# TIME SERIES DECODER ONLY TRANSFORMER



In [None]:
# IMPORTS:
import torch
import torch.nn as nn
import torch.optim as optim
import torch.utils.data as data
import math
import copy
import numpy as np
from transformer_components import *
import pandas as pd
from torch.utils.data import DataLoader, TensorDataset
from sklearn.preprocessing import StandardScaler
import matplotlib.pyplot as plt
from sklearn.metrics import mean_squared_error, r2_score

# References: 
# https://www.datacamp.com/tutorial/building-a-transformer-with-py-torch

## Define transformer 

In [None]:
class Decoder_Transformer(nn.Module):
    def __init__(self,pred_length, setups, tgt_vocab_size, d_model, num_heads, num_layers, d_ff, max_seq_length, dropout):
        super(Decoder_Transformer, self).__init__()
        #self.decoder_embedding = nn.Embedding(tgt_vocab_size, d_model) #REMOVE EMBEDDING LAYER
        self.positional_encoding = PositionalEncoding(d_model, max_seq_length,setups)
        self.decoder_layers = nn.ModuleList([OnlyDecoderLayer(d_model, num_heads, d_ff, dropout) for _ in range(num_layers)])
        self.fc = nn.Linear(d_model, 2)
        self.dropout = nn.Dropout(dropout)

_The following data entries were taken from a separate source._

import Literature.NumberTheory.LFunctions.KMVPrimeAveragedDiagOnly
import Summits.Parity.GeneralizedHardyLittlewood.Theses.PrimeLevelFamEdge
import HarnessLib

/-!
# `C⁺ ⇒ K_B`: the first lemma of the §D card `good-primes-table-squeeze`, Summits side

Supports stmt-Parity-20343 (`BeyondDiagonalBeatsQuarter`, route `PrimeLevelFamEdge` rev 3; supersedes
stmt-Parity-20055): if the mollified first and second harmonic moments are diagonal-only ON AVERAGE over
the good primes of dyadic blocks on some window `(1, b)` (`KMV2000.PrimeAveragedDiagOnly 1 b`, the
card's `C⁺` — NOT in print, (A)-sensitive per the card, graded VARIANT by ls-knife-crit-1 g6), then
the VALUE crux holds (rev 3: its printed first-moment antecedent `bettin2017_theorem11_primeLevel` is
discarded). A REDUCTION; it eliminates nothing. All content is the Literature theorem
`KMV2000.beatsQuarter_ab_of_primeAveragedDiagOnly` (p523798; cell landau-siegel, ls-knife-typer-3).
«The programme SEARCHES and TYPES; no claim about Landau–Siegel zeros, Theorems 1–2 of
arXiv:2211.02515 or a repaired Margin232 until a kernel theorem says so.»
-/

namespace Summit.Parity.GeneralizedHardyLittlewood.Theorems

open Literature.NumberTheory.LFunctions

/-- **First lemma of the card `good-primes-table-squeeze`**: an averaged diagonal-only statement on
some window `(1, b)` gives the route's VALUE crux `BeyondDiagonalBeatsQuarter` (K_B; rev 3 = the printed
first-moment fact `bettin2017_theorem11_primeLevel` → the rev-1 sub-window body — the antecedent is
simply discarded), by the
squeeze `KMV2000.beatsQuarter_ab_of_primeAveragedDiagOnly` (uniqueness of the extra main terms along
good primes + the envelope at `P = X²`). -/
theorem firstLemma_squeeze (h : ∃ b : ℝ, 1 < b ∧ KMV2000.PrimeAveragedDiagOnly 1 b) :
    Summit.Parity.GeneralizedHardyLittlewood.Theses.PrimeLevelFamEdge.BeyondDiagonalBeatsQuarter := by
  unfold Summit.Parity.GeneralizedHardyLittlewood.Theses.PrimeLevelFamEdge.BeyondDiagonalBeatsQuarter
  obtain ⟨b, hb, hav⟩ := h
  exact fun _ => KMV2000.beatsQuarter_ab_of_primeAveragedDiagOnly le_rfl hb hav

end Summit.Parity.GeneralizedHardyLittlewood.Theorems
open Iota3 in
/-- **GAP LIST of `stub_keyRungGrHomLE_three` with (IDLexact)₃ REPLACED by (INV)₃ + (RAD)₃**: hypotheses hD (desc-τ as typed; door-proved
`Iota3.isTiePosition_descent_door`), (INV)₃ (invariance of the two levels of exactly ratio-maximal flags at ONE regular local ring of dimension
three — the content of the dominance word), (RAD)₃ (the fibre ideal `𝔪·(T' ⊗_T T')` of a class map is radical), hgame, hres (the residue of the
dominance word at the power positions). [OURS · L1 W4.3 · audit glue] -/
theorem keyRungGrHomLE_three_of_invariance5 (p : ℕ)
    (hD : ∀ (T T' : Type) [CommRing T] [IsRegularLocalRing T] [CommRing T'] [IsRegularLocalRing T'] [Algebra T T']
      [IsLocalHom (algebraMap T T')] [Algebra.FormallySmooth T T'] [Algebra.EssFiniteType T T'] (g : T),
      ringKrullDim T' ≤ 3 → IsTiePosition T' (algebraMap T T' g) → IsTiePosition T g)
    (hINV : ∀ (A : Type) [CommRing A] [IsRegularLocalRing A] (g : A), ringKrullDim A = (3 : ℕ) → g ≠ 0 → g ∈ maximalIdeal A →
      ∀ (g₁ g₂ g₁' g₂' : A) (q r₁ r₂ : ℕ), IsTwoFlag g₁ g₂ → IsTwoFlag g₁' g₂' → AdmissibleTriple q r₁ r₂ → q < r₂ →
      g ∈ flagContactFiltration g₁ g₂ q r₁ r₂ (r₁ * (adicOrder g).toNat) →
      g ∈ flagContactFiltration g₁' g₂' q r₁ r₂ (r₁ * (adicOrder g).toNat) →
      (∀ q' r₁' r₂' : ℕ, AdmissibleTriple q' r₁' r₂' → FlagReaches g (adicOrder g).toNat q' r₁' r₂' → r₁' * r₂ ≤ r₁ * r₂') →
      flagContactFiltration g₁' g₂' q r₁ r₂ r₁ ≤ flagContactFiltration g₁ g₂ q r₁ r₂ r₁ ∧
        flagContactFiltration g₁' g₂' q r₁ r₂ r₂ ≤ flagContactFiltration g₁ g₂ q r₁ r₂ r₂)
    (hRAD : ∀ (T T' : Type) [CommRing T] [IsRegularLocalRing T] [CommRing T'] [IsRegularLocalRing T'] [Algebra T T']
      [IsLocalHom (algebraMap T T')] [Algebra.FormallySmooth T T'] [Algebra.EssFiniteType T T'],
      ringKrullDim T = (3 : ℕ) → ringKrullDim T' = (3 : ℕ) → (maximalIdeal T).map (algebraMap T T') = maximalIdeal T' →
      ((maximalIdeal T').map (algebraMap T' (T' ⊗[T] T'))).IsRadical)
    (hgame : CanonicalGameClauseHomLE 3 p iotaFlatT jFlatT)
    (hres : ∀ (k₀ : Type) [Field k₀] [CharP k₀ p] [PerfectField k₀]
      (S : Type) [CommRing S] [Algebra k₀ S] [Algebra.EssFiniteType k₀ S] [IsRegularLocalRing S] (f : S),
      ringKrullDim S = (3 : ℕ) → f ≠ 0 → f ∈ (maximalIdeal S) ^ 2 →
      ContactCylinder.topStratumPrime iotaOrdEpsTau S f = maximalIdeal S → iotaEps S f ≠ 1 →
      (∃ ℓ ∈ maximalIdeal S, f ∈ Ideal.span {ℓ ^ (adicOrder f).toNat} ⊔ maximalIdeal S ^ ((adicOrder f).toNat + 1)) →
      ∀ (a b : ℕ), 0 < b →
      (∀ q' r₁' r₂' : ℕ, AdmissibleTriple q' r₁' r₂' → FlagReaches f (adicOrder f).toNat q' r₁' r₂' → r₁' * b ≤ a * r₂') →
      ∀ (g₁ g₂ g₁' g₂' : S) (q r₁ r₂ : ℕ), AdmissibleTriple q r₁ r₂ → r₁ * b = a * r₂ → q < r₂ → r₂ < r₁ →
        IsTwoFlag g₁ g₂ → IsTwoFlag g₁' g₂' →
        f ∈ flagContactFiltration g₁ g₂ q r₁ r₂ (r₁ * (adicOrder f).toNat) →
        f ∈ flagContactFiltration g₁' g₂' q r₁ r₂ (r₁ * (adicOrder f).toNat) →
        g₂' ∈ flagContactFiltration g₁ g₂ q r₁ r₂ r₂) :
    KeyRungGrHomLE 3 p :=
  keyRungGrHomLE_three_of_idealDescentExact4 p hD
    (fun T T' _ _ _ _ _ _ _ _ g hdim hdim' hm hg0 hg g₁' g₂' q r₁ r₂ hfl hadm hq hreach hexact =>
      FibreDescent.idealDescentExact3_of_invariance hINV hRAD T T' g hdim hdim' hm hg0 hg g₁' g₂' q r₁ r₂ hfl hadm hq hreach hexact)
    hgame hres

end Summit.ResolutionOfSingularities.ResolutionOfSingularities.Cruxes.HypersurfaceCentreConstruction.LocalEngine

end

    def generate_mask(self, tgt):
        tgt_mask = (tgt != 0).unsqueeze(3)
        #print('target mask',tgt_mask.shape,tgt_mask)
        
        seq_length = tgt.size(2)
        nopeak_mask = (1 - torch.triu(torch.ones(1,2, seq_length, seq_length), diagonal=1)).bool()
        #print(nopeak_mask)
        #print('no peak mask',nopeak_mask.shape)
        
        tgt_mask = tgt_mask & nopeak_mask
        #print('mask',tgt_mask)
        return tgt_mask

    def forward(self, tgt):
        tgt_mask = self.generate_mask(tgt)
        #print("tgt",type(tgt),tgt)
        #print('pos enc', type(self.positional_encoding(tgt)), self.positional_encoding(tgt))
        tgt_embedded = self.dropout(self.positional_encoding(tgt))
        

        dec_output = tgt_embedded
        for dec_layer in self.decoder_layers:
            dec_output = dec_layer(dec_output, tgt_mask)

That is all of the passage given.